03:07Parler de racisme anti-blanc, c'est confondre ce qui relève des émotions, de la colère
03:12et de ce qui a trait aux discriminations.
03:14En d'autres termes, c'est confondre les relations interpersonnelles et les rapports sociaux.
03:19Disons-le autrement maintenant.
03:21Une personne non-blanche peut éprouver de la haine envers les blancs, bien sûr.
03:27Elle peut les insulter.
03:28Elle peut commettre de la violence en les ciblant pour leur couleur de peau.
03:31Mais cela ne prouve pas l'existence, pour être très cru avec vous, en France,
03:36d'un système qui désavantagerait structurellement les personnes blanches
03:41parce qu'elles sont blanches.
03:43Vous comprenez ?
03:43Et l'expression « racisme anti-blanc » n'est pas politiquement neutre.
03:47Toujours dans l'ouvrage « La domination blanche »,
03:49Solène Brun et Claire Kosker retracent de la page 123 à la page 125
03:55sa trajectoire dans le débat public français.
03:58On parle d'abord d'un sujet qui est porté et popularisé par des milieux d'extrême droite,
04:04puis ensuite elle s'est progressivement banalisée jusqu'à être présentée comme
04:08le miroir parfaitement symétrique du racisme subi par les minorités.
04:13Mais tous les phénomènes ne deviennent pas des « symétriques »
04:18simplement parce qu'on utilise le même mot, vous comprenez ?
04:20Et puis il y a cette formulation rapportée dans l'affaire.
04:23« La race blanche et la nation française ».
04:25Depuis quand être blanc et être français seraient-ils synonymes ?
04:29Une personne noire peut être française ?
04:31Une personne arabe peut être française ?
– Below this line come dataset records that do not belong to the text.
/-!
# v1.7 `CoPH` EDITION (HISTORY-INDEXED RESIDUAL 𝐓-WEIGHTS, FINDING №9; binder `θ : Stage13HParams F N`, proviso core `θ.Provisos₁₃CoPH F N`) of MODULE J3ᶜᵖʰ (the CoPH-keyed binder storeys of the window-dilated engine J2) — the
# `CoPR ↦ CoPH` image of this seat's v1.6 module `BalabanUVNodesN22W1RelCentredTermDatum214WindowDilatedKeyedCoPR` (p543402 ✓); role and decl list = the header of record below under T₇ ∘ T₆.
# WHY THIS FILE EXISTS (director-ym №183 H1ʰ ∕ №186 (α) ∕ №187 «pens port their OWN files by token»; node00-def-T FILE 27 `Node00/Record13CoPH` p537939: `structure Stage13HParams
# extends Stage13RParams` with the HISTORY-INDEXED field `Zh`, guard `ZhUnity`, proviso core `Provisos₁₃CoPH`, datum `datumOfRecord₁₃CoPH`; node00-def-RR `Node00/Record13DatumKeyCoPH`
# p539151: `IsDatumOfRecord₁₃CCoPH(On)`, guard of record `unityNondeg₁₃H`; dag-n22-e's v1.7 homes `…RateCarriersOfRecord13CoPH(On)` ∕ `…RateReadingOfRecord13CoPH`
# (`readingOfRecord₁₃CoPH`, `rateCarriersOfRecord₁₃CoPH`, `readingOfRecord₁₃CoPH_bundle_u3 … := rfl`); dag-lead KEY MAP WORDS-143: K3⁷ `SpineGivenEndpointR13SepCoPH` = stmt-QuantumFields-20544).
# TOKEN MAP T₇ (def-T's KEY-RULE = WORDS-143 legend): `Stage13RParams ↦ Stage13HParams` · `Provisos₁₃CoPR ↦ Provisos₁₃CoPH` · `(Is|is)DatumOfRecord₁₃CCoPR(On) ↦ …CCoPH(On)` ·
# `unityNondeg₁₃R ↦ unityNondeg₁₃H` · stems and names `…CoPR… ↦ …CoPH…`; NO new SITE RULE (this lineage reads no 𝐓-weight slot; θ-only objects stay applied AT `θ.toStage13Params`).
# Statements = the v1.6 statements under the map; proofs verbatim (kernel re-derivations by name); PROVISO-FIELD-BLIND and 𝐓-WEIGHT-BLIND; the Sep ∕ Co ∕ CoP ∕ CoPR editions
# stay in the tree as asides (nothing landed is edited).  Filed `--supports` K3⁷ = stmt-QuantumFields-20544 as a HELPER — count-neutral, no stub closed, N22 NOT discharged, no
# inhabitant of any key claimed.  v1.7 port typed by generation 9 of this seat (`gen/build_coph.py`).

Cell `pub-ymgap`, HUMAN RULING D-0062 (Track A), R134 ACCELERATION re-seat `pub-ymgap-dag-n22-c` (strategy s1), generation 7.  THEOREMS ONLY.  Imports J2
`…N22W1RelCentredTermDatum214WindowDilated` (the θ-level member-currency engine, NO proviso, used BY NAME), dag-n22-e's `…RateReadingOfRecord13CoPH`, and W1-6
`Node00/HistoryTermIndexedGeneratorTotal` (the literally generated towers `Gn₀`).

WHAT.  §1 ★ `n22_tupleReadingOfRecordCoPHOn_windowDilatedTermDatum_of_n18Below` (free generator family `Gn` identified with the datum's at the selected run length; guarded by any
regime `Rg`) · `n22_tupleReadingOfRecordCoPH_windowDilatedTermDatum_of_n18Below` (unguarded); §2 ★ `n22_tupleReadingOfRecordCoPHOn_windowDilatedTermDatum₀_of_n18Below` ·
`n22_tupleReadingOfRecordCoPH_windowDilatedTermDatum₀_of_n18Below` (the LITERALLY GENERATED reading `Gn := fun F θ k ↦ (𝔇 F θ k).Gn₀`, identification by `Gn₀_eq`).  Tuple: `NeZero θ.τ9.M`,
`Sg`, `Rz`, `cs`, (`c`, `L`, `NeZero L`, `𝔇` in §1), letters `a a₂ a₂′ a₅ a₅′ Aabs r₁ E₀ Mv cA cP ρb`, members `mF : ℝ → GenTermFun …`, centre `V`; conjuncts = J2's hypotheses (table
inclusion, numerals at `a₅′`, slack, S25, renewal, apertures `0 < cA < cP < 1`, `cP∕(1−cP) < ρ_b`, `0 < Mv`, `(1−cP)⁻²Mv((1+cA)γ)² ≤ ½`, `2(1−cP)⁻²Mv·E₀(1+cA)² ≤ li.A`, `li.r ≤ min(cA,1)`,
base-point freeness, the member `b = 1` = the display, (S-last-T′)ʷ ∕ (S-226-T′)ʷ ∕ (P) ∕ (S-vertex-T′)ʷ below `ksel`).

HONEST FRAMING.  Count-neutral by-name knit (J2 §2 once per tuple; `readingOfRecord₁₃CoPH_bundle_u3`, `rfl`); NOT a discharge of N22, NOT a closer of `stub_rates13`; ONE conjunct of
`KeyedRates`.  Every member statement is a HYPOTHESIS ((S-vertex-T′) NOT PRINTED — the first missing estimate of row n22 s1, now asked in the producer's own currency); the term-datum
family `𝔇` is DATA; node N18 below is N18's; no inhabitant of `IsDatumOfRecord₁₃CCoPH` ∕ admissible tuple claimed (K0⁵ OPEN); vacuous where `AdmBg … = ∅`; nothing of Bałaban's
asserted; one finite four-torus programme at fixed ε — NOT infinite volume, NOT OS on ℝ⁴, NOT a mass gap, NOT Clay.  0 `sorry`, 0 `def`, standard axioms.

References (TYPES only): [I] = [Balaban1987RG1] (0.23)–(0.25) pp. 256–257, §1 p. 263, (2.9)–(2.13) pp. 266–268; [II] = [Balaban1988RG2Cluster] (1.41) p. 11, (2.9)–(2.15)
pp. 14–16, (2.26) p. 17, Lemma 3 p. 20, (2.39)–(2.41) p. 21.
-/

noncomputable section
04:34Une personne asiatique peut être française ?
04:37La nation française n'est pas une catégorie raciale.
04:40Combien de fois je vais le dire ?
04:41Les catégories raciales ne correspondent pas à des groupes biologiques humains clairement séparés.
04:47Pour rappeler encore les races sociales, ce sont tout simplement des catégories sociales
04:51produites par une histoire, puis utilisées pour classer, hiérarchiser et traiter différemment
04:57des populations.
04:58Alors oui, si le jeune Thomas qui a été tué et d'autres victimes ont été visés
05:02parce qu'ils étaient perçus comme blancs, la justice doit l'établir et le sanctionner.
05:07Mais non, cela ne démontre absolument pas que les blancs seraient maintenant devenus
05:11un groupe racialement dominé en France.
05:14Le meurtre de Thomas, vous l'avez compris, mérite bien sûr une enquête rigoureuse.
05:18Elle mérite la vérité, elle mérite la justice et elle ne mérite pas d'être transformée
05:22en carburant pour transformer une guerre raciale.